Ему казалось это неизбежным: секретарь должен обидеться. Как это можно? Такое лицо, такой пост, и вдруг ему – взятку. Да это ужасно! Зачем ему? У него хорошее жалованье.
Вот он на лестнице, уже внизу, отворяет дверь, но никакой погони за ним нет. Вдохнув полною грудью свежий влажный воздух, он немного успокоился и даже решил подождать минуты две: уж ежели погибать, так сию минуту. Чего ждать? Пусть уж разом. Он оглянулся на дверь секретарской квартиры; она была неподвижна и молчалива.
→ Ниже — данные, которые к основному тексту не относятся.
import Mathlib
import Summits.CriticalPhenomena.SAWScalingLimit.Theorems.SAWDefectDecoherenceDefectDecoherenceTmStarSums
import HarnessLib

/-!
# Exit strata, the crude constant, restriction of star sums
(helper `tm_crude_constant_le` for the stub `stub_telescopingRecursion` of the line
`tip-martingale-depth-induction`, crux `DefectDecoherence`, stmt-CriticalPhenomena-8549)

* The exit predicates on vertex lists: `Ex v L` (visits distance `> L`), `preE` (the vertices
  before the first exit from `B(v,L)`), `EE v L ρ` (comes within `ρ` before the first exit), their
  behaviour under gluing a first-entrance prefix (`stratum_append_iff`, `Ex_EE_append`,
  `Ex_of_append`) and the telescoping of stratum indicators (`ite_telescope`).
* The termwise bound `‖TC‖ ≤ TR/(2√3)` (`norm_TC_le`), monotonicity of `TR` in the predicate and
  in the domain, and the CRUDE CONSTANT: `CrudeBound B₀` forces `B₀ ≥ 1/(2√3)` (`crude_constant_le`,
  registered as `tm_crude_constant_le`; witness: the one-vertex domain `{t₀}`).
* Restriction of `TC` to the walks staying in a subdomain with the same star (`TC_stay`).

Sources: H. Duminil-Copin, S. Smirnov, *The connective constant of the honeycomb lattice equals
`√(2+√2)`*, Ann. of Math. 175 (2012) (arXiv:1007.0575), §1–§2 (walks between mid-edges, windings,
Definition 1); the line card `Lines/tip-martingale-depth-induction.md` of the crux.
Deliberately NOT here: the strata bound itself (file `…TmStrata`).
-/

noncomputable section

open scoped BigOperators ComplexConjugate Classical
open Literature.Probability.LatticeModels Literature.Probability.RandomPlanarGeometry.SAW

namespace Summit.CriticalPhenomena.SAWScalingLimit.Theorems.DefectDecoherence.TipMartingale

section ExitPredicates

variable {v : HexVertex} {L ρ : ℝ}

/-- The vertices of a walk strictly before its first exit from `B(v,L)`. [folklore] -/
def preE (v : HexVertex) (L : ℝ) (l : List HexVertex) : List HexVertex :=
  l.takeWhile fun q => decide (dist (hexCenter q) (hexCenter v) ≤ L)

/-- The vertex lists visiting a vertex at distance `> L` from `c_v` (EXITING `B(v,L)`).
[folklore] -/
def Ex (v : HexVertex) (L : ℝ) : Set (List HexVertex) :=
  {l | ∃ q ∈ l, L < dist (hexCenter q) (hexCenter v)}

/-- The vertex lists coming within distance `ρ` of `c_v` before their first exit from `B(v,L)`.
[folklore] -/
def EE (v : HexVertex) (L ρ : ℝ) : Set (List HexVertex) :=
  {l | ∃ q ∈ preE v L l, dist (hexCenter q) (hexCenter v) ≤ ρ}

/-- Unfolding `Ex`. [folklore] -/
theorem mem_Ex {l : List HexVertex} : l ∈ Ex v L ↔ ∃ q ∈ l, L < dist (hexCenter q) (hexCenter v) :=
  Iff.rfl

/-- Unfolding `EE`. [folklore] -/
theorem mem_EE {l : List HexVertex} :
    l ∈ EE v L ρ ↔ ∃ q ∈ preE v L l, dist (hexCenter q) (hexCenter v) ≤ ρ := Iff.rfl

/-- `takeWhile` of a concatenation whose first part already fails the test. [folklore] -/
theorem takeWhile_append_of_exists_not {α : Type*} {p : α → Bool} :
    ∀ {l₁ : List α} (l₂ : List α), (∃ a ∈ l₁, ¬ p a) → (l₁ ++ l₂).takeWhile p = l₁.takeWhile p
  | [], _, h => by simp at h
  | x :: xs, l₂, h => by
    rw [List.cons_append, List.takeWhile_cons, List.takeWhile_cons]
    by_cases hx : p x
    · simp only [hx, ↓reduceIte, List.cons.injEq, true_and]
      refine takeWhile_append_of_exists_not l₂ ?_
      obtain ⟨a, ha, hpa⟩ := h
      rcases List.mem_cons.1 ha with rfl | ha
      · exact absurd hx hpa
      · exact ⟨a, ha, hpa⟩
    · simp [hx]

/-- After an exit, the pre-exit part is frozen. [folklore] -/
theorem preE_append_of_Ex {l₁ : List HexVertex} (h : l₁ ∈ Ex v L) (l₂ : List HexVertex) :
    preE v L (l₁ ++ l₂) = preE v L l₁ := by
  obtain ⟨q, hq, hqL⟩ := h
  exact takeWhile_append_of_exists_not l₂ ⟨q, hq, by simpa using hqL⟩

/-- Without exit, the pre-exit part continues into the second list. [folklore] -/
theorem preE_append_of_not_Ex {l₁ : List HexVertex} (h : l₁ ∉ Ex v L) (l₂ : List HexVertex) :
    preE v L (l₁ ++ l₂) = l₁ ++ preE v L l₂ := by
  simp only [mem_Ex, not_exists, not_and, not_lt] at h
  exact List.takeWhile_append_of_pos fun a ha => by simpa using h a ha

/-- A first vertex inside `B(v,L)` is pre-exit. [folklore] -/
theorem mem_preE_cons {z : HexVertex} (hz : dist (hexCenter z) (hexCenter v) ≤ L)
    (l : List HexVertex) : z ∈ preE v L (z :: l) := by
  rw [preE, List.takeWhile_cons_of_pos (by simpa using hz)]
  exact List.mem_cons_self

/-- Pre-exit vertices are vertices of the walk. [folklore] -/
theorem preE_subset (l : List HexVertex) : preE v L l ⊆ l := (List.takeWhile_sublist _).subset

/-- Exiting is inherited by extensions. [folklore] -/
theorem Ex_append {l₁ l₂ : List HexVertex} : l₁ ++ l₂ ∈ Ex v L ↔ l₁ ∈ Ex v L ∨ l₂ ∈ Ex v L := by
  simp only [mem_Ex, List.mem_append, or_and_right, exists_or]

/-- `EE` is monotone in the radius. [folklore] -/
theorem EE_mono {ρ ρ' : ℝ} (h : ρ ≤ ρ') {l : List HexVertex} (hl : l ∈ EE v L ρ) :
    l ∈ EE v L ρ' := by
  obtain ⟨q, hq, hqρ⟩ := hl; exact ⟨q, hq, hqρ.trans h⟩

variable {D : Finset HexVertex} {a : Sym2 HexVertex} {y z : HexVertex} {ρ' : ℝ}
Наконец, совершенно придя в себя, он понял, что никакой погони за ним не будет, что конверт с его содержимым пришелся как нельзя более по душе секретарю и что, по всей вероятности, надо так считать, что его дело в шляпе. Придя к такому приятному убеждению, он решил, что весь этот день ему следует как можно дальше держаться и от консистории, и от архиерейского дома. Не ровен час, попадешься на глаза архиерею и все дело испортишь. Но целый день надо было как-нибудь скоротать. Он побывал и на базаре, где нашел немало бутищевских мужиков, и на постоялом дворе, где пробовал заснуть, но не мог, потому что ему мешало волнение. В губернском городе у него немало было знакомых среди причта городских церквей, но он боялся даже встретиться с ними. Сейчас пойдут расспросы, зачем да почему, а он не выдержит, расскажет, что приехал проситься в священники; ну, разумеется, тот с насмешкой, другой с завистью, третий с предостережением. Бог с ними, лучше не нарушать мирное течение жизни! Ему не спалось оттого, что грудь его вся была наполнена ожиданием. Но за счастливый исход своего дела он не боялся. Секретарь – сила; ежели он принял и ничего не сказал, то, значит, сделает. Все-таки о. Антоний нашел нужным побывать у благочинного. Он не имел в виду ни о чем просить его, а только засвидетельствовать ему свое почтение. Благочинный к нему расположен, хлопотал за него у архиерея, надо же человеку показать, что помнишь это и ценишь.
Благочинный о. Иоанн Велелепов жил таким же веселеньким домком, каков был и сам. Все у него глядело приветливо – и чистенькая лестница, и просторный стеклянный коридор с массою растений, и небольшие, уютные, залитые светом комнаты с веселыми светлыми обоями, и множество мягкой мебели, обитой розовым и голубым атласом, и хорошенькая горничная, и приветливая жена, и ласковые дети, – словом, приятно было войти в этот дом и провести здесь час-другой. По-видимому, здесь не делали разницы между гостем важным и простым.
– А! отец Антоний приехал! Милости просим! Жена, Анюта, отец Антоний приехал! Знаешь, из Бутищевки дьякон! А ну-ка, чаю там, что ли! Хотите чаю, отец Антоний, с вареньицем? Ну, как здоровье вашей супруги? Отец Панкратий как поживает? Все делами занимается, а? А вот это моя старшая дочь! Не бойся, Нюра, подойди, это отец Антоний из Бутищевки; он добрый, он не кусается…
И вышла матушка, вышли дети, дали чай, варенье, и о. Антоний чувствовал себя как в своем кругу. О. Иоанн жил как светский человек. Ничто в его обстановке не напоминало о том, что он духовное лицо, да притом еще стоящее на такой стезе, что недалеко и от кафедрального протоиерея. В кабинете на стенах не красовались виды афонской горы[10] или доморощенные гравюры; висели только географические карты и какой-то маленький пейзаж в черной рамке. В стеклянном шкапу стояли солидные переплеты с надписями: «Шлоссер», «Бокль»[11], «Шиллер», «Пушкин», «Тургенев» и тому подобными надписями, значения которых о. Антоний не понимал. В зале стояло фортепиано, матушка играла вальс, дети вертелись.